Charité bien ordonnée...

… commence par soi-même ! Alors qu’il prône pour sa région une continence de bon aloi, notre bon Laurent Wauquiez s’est accordé le 9 février dernier une petite rallonge en assemblée plénière, à savoir une « indemnité de séjour » destinée à rembourser ses frais d’hébergement et de bouche, à hauteur de 60 euros par nuit et 15,25 euros par repas, ce qui devrait selon la presse nous faire dans les 1 000 à 1 500 euros par mois. Une goutte d’eau dans le budget d’une région qui, il est vrai, devra économiser 75 millions d’euros par an. Mais un coup de pouce nécessaire pour le président de ladite région, dont les indemnités cumulées plafonnent à 8 272,02 euros par mois, et qui doit traverser deux départements pour se rendre du Puy-en-Velay à Lyon. « Cette indemnité, c’est pour qu’il ne dorme pas dans sa bagnole », explique son cabinet. Au moins un homme qui, cet hiver, dormira au chaud.

[1Lesbiennes, Gay, Bi, Trans auquel on peut ajouter sans exhaustivité aucune les Intersexes, les Queers, les Asexuels…

[2Clause de la langue française votée lors de l’Assemblée plénière du 9 février 2017. Au cours de la même assemblée Laurent Wauquiez a également fait voter la mise en place d’une « préférence régionale » dans l’attribution des marchés publics.
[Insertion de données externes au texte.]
import Mathlib
import Summits.MatrixMultiplication.MatrixMultiplication.Theorems.LieRankDesigns.Negative.Basics

/-!
# `LieRankDesigns` (stmt-MatrixMultiplication-7614), line `Sketch`: stub A `stub_levelFixedVector` — level functions see the frame stabiliser

Crux `Summit.MatrixMultiplication.MatrixMultiplication.Theses.LevelGradedCohnUmans.LieRankDesigns`; skeleton
`Cruxes/LieRankDesigns/Lines/Sketch.lean` (lead prover-line-stmt-MatrixMultiplication-7614-0, 7 registered stubs A–G);
this file proves the registered stub `stub_levelFixedVector` verbatim (name + signature) and lands
`--supports stmt-MatrixMultiplication-7614`.

Content. `G = GL_m(𝔽_p)`, `H_k = {h : h e_i = e_i (i < k)}` (the first `k` columns of `h` are those of `1`, a
subgroup: `exists_frameStab`), `F_k` = functions `g ↦ Σ_M c_M ψ(tr(M g))` with `c` supported on `rk M ≤ k`.  For an
irreducible character `χ = χ_ρ ∈ F_k`: if `Σ_{h ∈ H_k} χ(h) = 0` then `ρ|_{H_k}` has no invariants
(Mathlib `Representation.card_inv_mul_sum_char_eq_finrank`), so the averaging operator `Σ_{h ∈ H_k} ρ(h)`
vanishes and with it every translate `Σ_{h ∈ H_k} χ(h x)` (`sum_char_mul_eq_zero`).  A mode
`f_M(g) = ψ(tr(M g))` with `rk M ≤ k` is right-invariant under `b⁻¹ H_k b` for any `b ∈ G` killing the rows
`≥ k` of `b M` (then `h (b M) = b M`, `frame_mul_eq`), and such a `b` exists (`exists_mul_rows_eq_zero`: a
linear automorphism moving the column space of `M` into `⟨e_0, …, e_{r-1}⟩`, `r = rk M`); averaging the
reindexed sum over `H_k` gives `Σ_g f_M(g) χ(g⁻¹) = 0` (`mode_sum_eq_zero`), hence `Σ_g χ(g) χ(g⁻¹) = 0`,
contradicting `⟨χ, χ⟩ = 1` (`IsIrrChar.classInner_eq`).
-/

set_option linter.dupNamespace false

noncomputable section

open scoped BigOperators
open Literature.RepresentationTheory.FiniteGroups
open Summit.MatrixMultiplication.MatrixMultiplication.Theorems.LieRankDesigns.Negative
  (GLm Mat fourierFn RankSupp RankSep levelSet budget volume)

namespace Summit.MatrixMultiplication.MatrixMultiplication.Theorems.LieRankDesigns

namespace LevelFixedVector

open Module

/-! ### Linear algebra: moving a subspace into another one of the same dimension -/

/-- In a finite-dimensional vector space a subspace is moved by some linear automorphism into any
subspace of the same dimension (complements and `LinearEquiv.ofFinrankEq`). [folklore] -/
theorem exists_linearEquiv_mapsTo {K V : Type*} [Field K] [AddCommGroup V] [Module K V]
    [FiniteDimensional K V] (W E : Submodule K V) (h : finrank K W = finrank K E) :
    ∃ φ : V ≃ₗ[K] V, ∀ w ∈ W, φ w ∈ E := by
  obtain ⟨Wc, hWc⟩ := W.exists_isCompl
  obtain ⟨Ec, hEc⟩ := E.exists_isCompl
  have hc : finrank K Wc = finrank K Ec := by
    have h1 := Submodule.finrank_add_eq_of_isCompl hWc
    have h2 := Submodule.finrank_add_eq_of_isCompl hEc
    omega
  let e₁ : W ≃ₗ[K] E := LinearEquiv.ofFinrankEq W E h
  let e₂ : Wc ≃ₗ[K] Ec := LinearEquiv.ofFinrankEq Wc Ec hc
  refine ⟨(W.prodEquivOfIsCompl Wc hWc).symm ≪≫ₗ (e₁.prodCongr e₂) ≪≫ₗ (E.prodEquivOfIsCompl Ec hEc),
    fun w hw => ?_⟩
  have hsymm : (W.prodEquivOfIsCompl Wc hWc).symm w = (⟨w, hw⟩, 0) :=
    Submodule.prodEquivOfIsCompl_symm_apply_left (p := W) (q := Wc) hWc ⟨w, hw⟩
  simp only [LinearEquiv.trans_apply, hsymm, LinearEquiv.prodCongr_apply, map_zero,
    Submodule.coe_prodEquivOfIsCompl', Submodule.coe_zero, add_zero]
  exact (e₁ ⟨w, hw⟩).2

/-! ### The frame stabiliser `H_k` -/

variable {p m : ℕ}

/-- If the rows `l ≥ k` of `N` vanish and the first `k` columns of `h` are those of the identity, then
`h N = N` (`(hN)_{lj} = Σ_{i<k} h_{li} N_{ij} = N_{lj}`). [folklore] -/
theorem frame_mul_eq {k : ℕ} {h N : Mat p m}
    (hh : ∀ i j : Fin m, (i : ℕ) < k → h j i = (1 : Mat p m) j i)
    (hN : ∀ l j : Fin m, k ≤ (l : ℕ) → N l j = 0) : h * N = N := by
  ext l j
  rw [Matrix.mul_apply]
  calc ∑ i, h l i * N i j = ∑ i, (1 : Mat p m) l i * N i j := by
        refine Finset.sum_congr rfl fun i _ => ?_
        by_cases hi : (i : ℕ) < k
        · rw [hh i l hi]
        · rw [hN i j (not_lt.mp hi), mul_zero, mul_zero]
    _ = ((1 : Mat p m) * N) l j := (Matrix.mul_apply).symm
    _ = N l j := by rw [Matrix.one_mul]

/-- **The frame stabiliser `H_k ≤ GL_m(𝔽_p)` is a subgroup**: there is a subgroup whose members are exactly
the `h` whose first `k` columns are those of the identity (`h e_i = e_i` for `i < k`; closed under products
since `(ab)_{ji} = Σ_l a_{jl} δ_{li} = a_{ji}` for `i < k`, and under inverses likewise).  Stated as an
existence theorem so that this helper file introduces no definitions. [folklore] -/
theorem exists_frameStab (p m k : ℕ) :
    ∃ H : Subgroup (GLm p m), ∀ h : GLm p m,
      h ∈ H ↔ ∀ i j : Fin m, (i : ℕ) < k → (h : Mat p m) j i = (1 : Mat p m) j i := by
  refine ⟨{ carrier := {h | ∀ i j : Fin m, (i : ℕ) < k → (h : Mat p m) j i = (1 : Mat p m) j i}
            mul_mem' := ?_
            one_mem' := ?_
            inv_mem' := ?_ }, fun h => Iff.rfl⟩
  · intro a b ha hb i j hi
    simp only [Set.mem_setOf_eq] at ha hb ⊢
    rw [Units.val_mul, Matrix.mul_apply]
    calc ∑ l, (a : Mat p m) j l * (b : Mat p m) l i = ∑ l, (a : Mat p m) j l * (1 : Mat p m) l i := by
          refine Finset.sum_congr rfl fun l _ => ?_
          rw [hb i l hi]
      _ = ((a : Mat p m) * (1 : Mat p m)) j i := (Matrix.mul_apply).symm
      _ = (1 : Mat p m) j i := by rw [Matrix.mul_one, ha i j hi]
  · intro i j _
    rfl
  · intro a ha i j hi
    simp only [Set.mem_setOf_eq] at ha ⊢
    calc ((a⁻¹ : GLm p m) : Mat p m) j i = (((a⁻¹ : GLm p m) : Mat p m) * (1 : Mat p m)) j i := by
          rw [Matrix.mul_one]
      _ = ∑ l, ((a⁻¹ : GLm p m) : Mat p m) j l * (1 : Mat p m) l i := Matrix.mul_apply
      _ = ∑ l, ((a⁻¹ : GLm p m) : Mat p m) j l * (a : Mat p m) l i := by
          refine Finset.sum_congr rfl fun l _ => ?_
          rw [ha i l hi]
      _ = (((a⁻¹ : GLm p m) : Mat p m) * (a : Mat p m)) j i := (Matrix.mul_apply).symm
      _ = (1 : Mat p m) j i := by rw [Units.inv_mul]

/-- The `finsum` over the inlined frame-stabiliser set is the finite sum over the frame stabiliser `H`. -/
theorem finsum_mem_setOf_eq_sum [Fact p.Prime] {k : ℕ} (H : Subgroup (GLm p m)) [Fintype H]
    (hH : ∀ h : GLm p m, h ∈ H ↔ ∀ i j : Fin m, (i : ℕ) < k → (h : Mat p m) j i = (1 : Mat p m) j i)
    (f : GLm p m → ℂ) :
    ∑ᶠ h ∈ {h : GLm p m | ∀ i j : Fin m, (i : ℕ) < k → (h : Mat p m) j i = (1 : Mat p m) j i}, f h =
      ∑ h : H, f h := by
  rw [finsum_mem_eq_finite_toFinset_sum f (Set.toFinite _)]
  exact Finset.sum_subtype _ (fun h => by rw [Set.Finite.mem_toFinset, Set.mem_setOf_eq, hH]) f

/-! ### No `H`-invariants forces all `H`-translates of the character to vanish -/

/-- If `Σ_{h ∈ H} χ_ρ(h) = 0` then `ρ|_H` has no invariant vectors
(`Representation.card_inv_mul_sum_char_eq_finrank`), so the averaging operator `Σ_{h ∈ H} ρ(h)` (whose
values are `H`-invariant) vanishes, and with it every translate `Σ_{h ∈ H} χ_ρ(h x) = tr((Σ_h ρ h) ρ x)`.
[folklore] -/
theorem sum_char_mul_eq_zero {G V : Type} [Group G] [AddCommGroup V] [Module ℂ V]
    [FiniteDimensional ℂ V] (ρ : Representation ℂ G V) (H : Subgroup G) [Fintype H]
    (h0 : ∑ h : H, ρ.character h = 0) (x : G) : ∑ h : H, ρ.character (h * x) = 0 := by
  haveI : Invertible (Nat.card H : ℂ) :=
    invertibleOfNonzero (Nat.cast_ne_zero.mpr (Nat.card_pos (α := H)).ne')
  set ρH : Representation ℂ H V := ρ.comp H.subtype with hρH
  have hfin : finrank ℂ ρH.invariants = 0 := by
    have key := Representation.card_inv_mul_sum_char_eq_finrank ρH
    have hchar : ∀ g : H, ρH.character g = ρ.character g := fun g => rfl
    simp only [hchar, h0, mul_zero] at key
    exact_mod_cast key.symm
  have hbot : ρH.invariants = ⊥ := Submodule.finrank_eq_zero.mp hfin
  have hA : (∑ h : H, ρ h) = 0 := by
    ext v
    have hmem : (∑ h : H, ρ h) v ∈ ρH.invariants := by
      rw [Representation.mem_invariants]
      intro g
      rw [LinearMap.sum_apply, map_sum]
      change ∑ h : H, ρ (g : G) (ρ (h : G) v) = ∑ h : H, ρ (h : G) v
      simp_rw [← Module.End.mul_apply, ← map_mul, ← Subgroup.coe_mul]
      exact Fintype.sum_equiv (Equiv.mulLeft g) _ _ fun h => rfl
    rw [hbot, Submodule.mem_bot] at hmem
    rw [hmem, LinearMap.zero_apply]
  calc ∑ h : H, ρ.character (h * x) = LinearMap.trace ℂ V ((∑ h : H, ρ h) * ρ x) := by
        simp only [Representation.character, map_mul, Finset.sum_mul, map_sum]
    _ = 0 := by rw [hA, zero_mul, map_zero]

/-! ### Fourier modes of rank `≤ k` are orthogonal to such a character -/

/-- A Fourier mode adapted to the frame is orthogonal to `χ` once all `H`-translates of `χ` vanish, for a
subgroup `H` inside the frame stabiliser `H_k`: for `b` with the rows `≥ k` of `b M` zero,
`f_M(g) = ψ(tr(M g))` is right-invariant under `b⁻¹ H b` (`tr(M g u) = tr(u M g)`, `u M = M` by
`frame_mul_eq`), and averaging the reindexed sum over `H` gives
`|H| · Σ_g f_M(g) χ(g⁻¹) = Σ_g f_M(g) Σ_{h ∈ H} χ(h · b g⁻¹ b⁻¹) = 0`. -/
theorem mode_sum_eq_zero [Fact p.Prime] {k : ℕ} (χ : GLm p m → ℂ)
    (hcl : ∀ x y : GLm p m, χ (x * y) = χ (y * x)) (H : Subgroup (GLm p m)) [Fintype H]
    (hHk : ∀ h ∈ H, ∀ i j : Fin m, (i : ℕ) < k → (h : Mat p m) j i = (1 : Mat p m) j i)
    (hH : ∀ x : GLm p m, ∑ h : H, χ (h * x) = 0) {M : Mat p m} {b : GLm p m}
    (hb : ∀ l j : Fin m, k ≤ (l : ℕ) → ((b : Mat p m) * M) l j = 0) :
    ∑ s : GLm p m, ZMod.stdAddChar (Matrix.trace (M * (s : Mat p m))) * χ s⁻¹ = 0 := by
  set S := ∑ s : GLm p m, ZMod.stdAddChar (Matrix.trace (M * (s : Mat p m))) * χ s⁻¹ with hS
  have key : ∀ h : H, S = ∑ t : GLm p m,
      ZMod.stdAddChar (Matrix.trace (M * (t : Mat p m))) * χ ((h : GLm p m) * (b * t⁻¹ * b⁻¹)) := by
    intro h
    have huM : ((b⁻¹ * (h : GLm p m)⁻¹ * b : GLm p m) : Mat p m) * M = M := by
      rw [Units.val_mul, Units.val_mul, Matrix.mul_assoc, Matrix.mul_assoc,
        frame_mul_eq (hHk _ (H.inv_mem h.2)) hb, Units.inv_mul_cancel_left]
    rw [hS]
    refine (Fintype.sum_equiv (Equiv.mulRight (b⁻¹ * (h : GLm p m)⁻¹ * b)) _ _ fun t => ?_).symm
    simp only [Equiv.coe_mulRight]
    congr 1
    · rw [Units.val_mul, ← Matrix.mul_assoc, Matrix.trace_mul_cycle, huM]
    · calc χ ((h : GLm p m) * (b * t⁻¹ * b⁻¹))
            = χ ((h : GLm p m) * b * t⁻¹ * b⁻¹) := by congr 1; group
        _ = χ (b⁻¹ * ((h : GLm p m) * b * t⁻¹)) := (hcl _ _).symm
        _ = χ (t * (b⁻¹ * (h : GLm p m)⁻¹ * b))⁻¹ := by congr 1; group
  have hcard : (Fintype.card H : ℂ) * S = 0 := by
    rw [← nsmul_eq_mul, ← Finset.card_univ, ← Finset.sum_const,
      Finset.sum_congr rfl fun h _ => key h, Finset.sum_comm]
    refine Finset.sum_eq_zero fun t _ => ?_
    rw [← Finset.mul_sum, hH, mul_zero]
  exact (mul_eq_zero.mp hcard).resolve_left (Nat.cast_ne_zero.mpr Fintype.card_ne_zero)

/-- For `rk M ≤ k` some `b ∈ GL_m(𝔽_p)` kills the rows `≥ k` of `b M`: a linear automorphism moving the
column space of `M` (dimension `rk M`) into the span of the first `rk M` standard basis vectors. [folklore] -/
theorem exists_mul_rows_eq_zero [Fact p.Prime] {k : ℕ} (M : Mat p m) (hM : M.rank ≤ k) :
    ∃ b : GLm p m, ∀ l j : Fin m, k ≤ (l : ℕ) → ((b : Mat p m) * M) l j = 0 := by
  have hrm : M.rank ≤ m := M.rank_le_width
  -- the target: the span `E` of the first `rk M` standard basis vectors
  let v : Fin M.rank → (Fin m → ZMod p) := fun i => Pi.basisFun (ZMod p) (Fin m) (Fin.castLE hrm i)
  have hv : LinearIndependent (ZMod p) v :=
    (Pi.basisFun (ZMod p) (Fin m)).linearIndependent.comp (Fin.castLE hrm) (Fin.castLE_injective hrm)
  let E : Submodule (ZMod p) (Fin m → ZMod p) := Submodule.span (ZMod p) (Set.range v)
  have hE : finrank (ZMod p) E = M.rank := by
    rw [finrank_span_eq_card hv, Fintype.card_fin]
  have hW : finrank (ZMod p) (LinearMap.range M.mulVecLin) = M.rank := rfl
  obtain ⟨φ, hφ⟩ := exists_linearEquiv_mapsTo (LinearMap.range M.mulVecLin) E (hW.trans hE.symm)
  -- vectors of `E` vanish in the coordinates `≥ k`
  have hEk : ∀ w ∈ E, ∀ l : Fin m, k ≤ (l : ℕ) → w l = 0 := by
    intro w hw l hl
    induction hw using Submodule.span_induction with
    | mem x hx =>
      obtain ⟨i, rfl⟩ := hx
      have hi := i.isLt
      have hne : l ≠ Fin.castLE hrm i := fun h => by
        have := congrArg Fin.val h
        rw [Fin.val_castLE] at this
        omega
      show Pi.basisFun (ZMod p) (Fin m) (Fin.castLE hrm i) l = 0
      rw [Pi.basisFun_apply]
      exact Pi.single_eq_of_ne hne 1
    | zero => rfl
    | add x y _ _ hx hy => rw [Pi.add_apply, hx, hy, add_zero]
    | smul a x _ hx => rw [Pi.smul_apply, hx, smul_zero]
  -- the matrix of `φ` is invertible
  have hmul : LinearMap.toMatrix' (φ : (Fin m → ZMod p) →ₗ[ZMod p] (Fin m → ZMod p)) *
      LinearMap.toMatrix' (φ.symm : (Fin m → ZMod p) →ₗ[ZMod p] (Fin m → ZMod p)) = 1 := by
    rw [← LinearMap.toMatrix'_comp, LinearEquiv.comp_symm, LinearMap.toMatrix'_id]
  have hunit : IsUnit (LinearMap.toMatrix' (φ : (Fin m → ZMod p) →ₗ[ZMod p] (Fin m → ZMod p))) :=
    (Matrix.isUnit_iff_isUnit_det _).mpr (Matrix.isUnit_det_of_right_inverse hmul)
  refine ⟨hunit.unit, fun l j hl => ?_⟩
  rw [hunit.unit_spec]
  have hcol : (LinearMap.toMatrix' (φ : (Fin m → ZMod p) →ₗ[ZMod p] (Fin m → ZMod p)) * M) l j =
      (φ : (Fin m → ZMod p) →ₗ[ZMod p] (Fin m → ZMod p)) (M.mulVec (Pi.single j 1)) l := by
    rw [← LinearMap.toMatrix'_mulVec, Matrix.mulVec_mulVec, Matrix.mulVec_single_one]
    rfl
  rw [hcol]
  exact hEk _ (hφ _ (LinearMap.mem_range_self M.mulVecLin (Pi.single j 1))) l hl

end LevelFixedVector

open LevelFixedVector in
/-- **Stub A `LevelFixedVector`** (registered signature, `IsFrameFix` inlined).  For an irreducible character
`χ` of `GL_m(𝔽_p)` lying in the level `F_k`, `Σ_{h ∈ H_k} χ(h) ≠ 0`, i.e. `ρ_χ` has a non-zero `H_k`-fixed
vector (`H_k` = the `h` whose first `k` columns are those of `1`).  Proof: were the sum `0`, all
`H_k`-translates `Σ_h χ(h x)` would vanish (`sum_char_mul_eq_zero`); every Fourier mode of rank `≤ k` is then
orthogonal to `χ` (`mode_sum_eq_zero` with the frame `exists_mul_rows_eq_zero`), so `Σ_g χ(g) χ(g⁻¹) = 0`,
contradicting `⟨χ, χ⟩ = 1` (`IsIrrChar.classInner_eq`).  The hypotheses `1 ≤ k ≤ m` are not needed. -/
theorem stub_levelFixedVector :
    ∀ (p m k : ℕ) [Fact p.Prime], 1 ≤ k → k ≤ m →
      ∀ χ ∈ irrChars (GLm p m) ∩ levelSet p m k,
        (∑ᶠ h ∈ {h : GLm p m | ∀ i j : Fin m, (i : ℕ) < k → (h : Mat p m) j i = (1 : Mat p m) j i}, χ h)
          ≠ 0 := by
  intro p m k _ _ _ χ hχ
  obtain ⟨hirr, c, hc, hχc⟩ := hχ
  obtain ⟨H, hHmem⟩ := exists_frameStab p m k
  classical
  rw [finsum_mem_setOf_eq_sum H hHmem]
  intro hzero
  obtain ⟨V, _, _, _, ρ, -, rfl⟩ := id hirr
  -- all `H_k`-translates of `χ` vanish
  have hH : ∀ x : GLm p m, ∑ h : H, ρ.character (h * x) = 0 :=
    sum_char_mul_eq_zero ρ H hzero
  -- hence `Σ_g χ(g) χ(g⁻¹) = 0`, mode by mode
  have hinner : ∑ s : GLm p m, ρ.character s * ρ.character s⁻¹ = 0 := by
    calc ∑ s : GLm p m, ρ.character s * ρ.character s⁻¹
          = ∑ s : GLm p m, ∑ M : Mat p m,
              c M * (ZMod.stdAddChar (Matrix.trace (M * (s : Mat p m))) * ρ.character s⁻¹) := by
            refine Finset.sum_congr rfl fun s _ => ?_
            rw [hχc s]
            simp only [fourierFn, Finset.sum_mul, mul_assoc]
        _ = ∑ M : Mat p m, c M * ∑ s : GLm p m,
              ZMod.stdAddChar (Matrix.trace (M * (s : Mat p m))) * ρ.character s⁻¹ := by
            rw [Finset.sum_comm]
            simp only [Finset.mul_sum]
        _ = 0 := Finset.sum_eq_zero fun M _ => by
            by_cases hMk : k < M.rank
            · rw [hc M hMk, zero_mul]
            · obtain ⟨b, hb⟩ := exists_mul_rows_eq_zero M (not_lt.mp hMk)
              rw [mode_sum_eq_zero ρ.character (fun x y => ρ.char_mul_comm y x) H
                (fun h hh => (hHmem h).mp hh) hH hb, mul_zero]
  -- contradiction with `⟨χ, χ⟩ = 1`
  have h1 := IsIrrChar.classInner_eq hirr hirr
  rw [if_pos rfl, classInner_apply, hinner, mul_zero] at h1
  exact zero_ne_one h1

end Summit.MatrixMultiplication.MatrixMultiplication.Theorems.LieRankDesigns

end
[3La Normandie prend la vague de la Clause Molière et de la préférence régionale, marchespublicspme.com

[4Le 8 mai 2011, invité sur BFMTV, Laurent Wauquiez, alors ministre des Affaires européennes, avait associé les « dérives de l’assistanat » au « cancer de la société française ».

[5« Laurent Wauquiez va contrôler le niveau de langue française des ouvriers BTP », rue89lyon.fr.

[6Voir le site internet de L’école 42, www.42.fr.

[7Lors d’une interview au Progrès le 26 janvier 2017.

[8Déposé le 31 janvier auprès de l’hébergeur Gandi en plein PénélopeGate, Wauquiez affirme que « ça ne vient pas de chez [lui] ».

[9« Trop c’est trop ! », Lettre ouverte du syndicat Unsa Territoriaux du Conseil Régional à l’attention de Laurent Wauquiez, disponible sur <unsa.org>

[10« Laurent Wauquiez embourbé dans une polémique sur les menus scolaires », Le Point, 19 janvier 2017.